Here I’m collecting 30 seconds of tweets. And once again, to open the tweets in R…
tweets <- parseTweets("tweets_random.json")
## Warning in readLines(tweets, encoding = "UTF-8"): incomplete final line
## found on 'tweets_random.json'
## 1379 tweets have been parsed.
What is the most retweeted tweet?
tweets[which.max(tweets$retweet_count),]
## text
## 1226 RT @lauranotclaire: I was raped when I was 7, when I had no idea what sex was and while wearing overalls and a long sleeve shirt. Fucki…
## retweet_count favorited truncated id_str
## 1226 147438 FALSE FALSE 922961200572485632
## in_reply_to_screen_name
## 1226 <NA>
## source
## 1226 <a href="http://twitter.com/download/iphone" rel="nofollow">Twitter for iPhone</a>
## retweeted created_at in_reply_to_status_id_str
## 1226 FALSE Tue Oct 24 23:01:12 +0000 2017 <NA>
## in_reply_to_user_id_str lang listed_count verified location
## 1226 <NA> en 0 FALSE 407
## user_id_str description geo_enabled user_created_at
## 1226 2852793753 <NA> TRUE Fri Oct 31 02:06:06 +0000 2014
## statuses_count followers_count favourites_count protected user_url
## 1226 8347 453 14592 FALSE <NA>
## name time_zone
## 1226 ileana\u2728\xed\xa0\xbd\xed\xb2\x9b Eastern Time (US & Canada)
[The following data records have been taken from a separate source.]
/-
Copyright (c) 2026 the pub-hodgecm-mathlib formalisation cell (harness21).  Prover seat hodgecm-mathlib-K2Liu-p23 (g2), Track B «K2-LIT»,
#184♮ = hLiu418 = `stmt-HodgeConjecture-24832`; #42F′ FACE-G organ F4 (G-gen), road (E) (RULINGS M-158r/s/u), THE BRIDGE «(A) invariant-theory ring →
(F) Fock ring» (F4 lead K2Liu-p27 (g2) 2026-09-04T23:13:35Z ∕ 23:15:26Z (B); LEAD F0P6-plan (g14) BATCH #128).
KERNEL: theorems only.
-/
import Literature.Analysis.SegalBargmann.FockDualPairCompact      -- ★ `DPIdx`, `DPK`, `dualPairι`, `coe_dualPairι`
import Literature.Analysis.SegalBargmann.FockUnitaryAction        -- ★ `linSubst`, `linSubst_X`, `linSubst_C`
import Mathlib.RingTheory.Adjoin.Basic
import HarnessLib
## user_lang utc_offset friends_count screen_name country_code country
## 1226 en -14400 306 ellielaborde <NA> <NA>
## place_type full_name place_name place_id place_lat place_lon lat lon
## 1226 <NA> <NA> NA NA NaN NaN NA NA
## expanded_url url
## 1226 <NA> <NA>
What are the most popular hashtags at the moment? We’ll use regular expressions to extract hashtags.
library(stringr)
##
## Attaching package: 'stringr'
## The following object is masked from 'package:igraph':
##
## %>%
ht <- str_extract_all(tweets$text, "#(\\d|\\w)+")
ht <- unlist(ht)
head(sort(table(ht), decreasing = TRUE))
## ht
## #MelhorClipeTVZAnitta #MelhorClipeTVZLuan
## 11 10
## #MPN #MelhorClipeTVZPablloVittar
## 5 4
## #ادعم_قايمه_الخطيب #سكس
## 4 3
And who are the most frequently mentioned users?
users <- str_extract_all(tweets$text, '@[a-zA-Z0-9_]+')
users <- unlist(users)
head(sort(table(users), decreasing = TRUE))
## users
## @realDonaldTrump @hiteffective @mohamed_rageb55 @YouTube
## 5 4 4 4
## @5HBrasil @CentralDeFasLS
## 3 3
How many tweets mention Justin Bieber?
length(grep("bieber", tweets$text, ignore.case=TRUE))
## [1] 0